- RECORDS FOR PROCESSING -
%%
import Summits.HubbardSuperconductivity.HubbardSuperconductivity.Theorems.AnisotropyChordTransferFibre3FinXBSym

/-!
# Route `AnisotropyChord` / H0 rotor rung: FIN combined (rows `N₁` + C) certificate at `L = 18` — cell facts, part `ci`

Kernel facts `xbcCellAny 18 (49/50) 20 la lb (c, bn) = true` (via the symmetric-table evaluator `xbcCellAnyW` of `…FinXBSym`: `rw [← xbcCellAnyW_eq]; decide +kernel`, zero data) for 1 λ-cells of the per-`L` cover
(`…FinXCCover.xbcCheck`; cell design: p3 g6 (g5 generator) scratch `xbc_design.py`, mirrors `xb_mirror.py`/`xc_mirror.py`); assembled in `…FinXBCEighteen`.
Prover seat `hubbard-h0-rotor-p3` g5; helper for piece A = stmt-HubbardSuperconductivity-23918 of rung 19089 (`--supports`, helper class).
WHAT THIS IS NOT: nothing here proves superconductivity in the Hubbard model (rotor TARGET as worded stays FALSE, g15 verdict); kernel facts for the FIN certificate of two hypotheses (rows `N₁`, C) of ONE conditional reduction.  Tree imports only; no sorry, no new axioms.
-/

set_option linter.dupNamespace false

namespace Summit.HubbardSuperconductivity.HubbardSuperconductivity.Theorems.AnisotropyChord.Transfer.Fibre3

namespace FinXB

set_option maxHeartbeats 4000000 in
/-- kernel fact: cell 100 at `L = 18` (certified, c = (11/20 : ℚ), b = 15/20). [folklore] -/
theorem xbc18_100 : xbcCellAny 18 (49/50 : ℚ) 20 2011037715742995 2061313658636570 ((11/20 : ℚ), (15 : ℕ)) = true := by
  rw [← xbcCellAnyW_eq]
  decide +kernel

end FinXB

end Summit.HubbardSuperconductivity.HubbardSuperconductivity.Theorems.AnisotropyChord.Transfer.Fibre3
%%
- HOW TO COMPLETE THIS TASK -
If the word "decide" is on a line above, return that line.

- ANSWER TO THIS EXERCISE -
Kernel facts `xbcCellAny 18 (49/50) 20 la lb (c, bn) = true` (via the symmetric-table evaluator `xbcCellAnyW` of `…FinXBSym`: `rw [← xbcCellAnyW_eq]; decide +kernel`, zero data) for 1 λ-cells of the per-`L` cover
  decide +kernel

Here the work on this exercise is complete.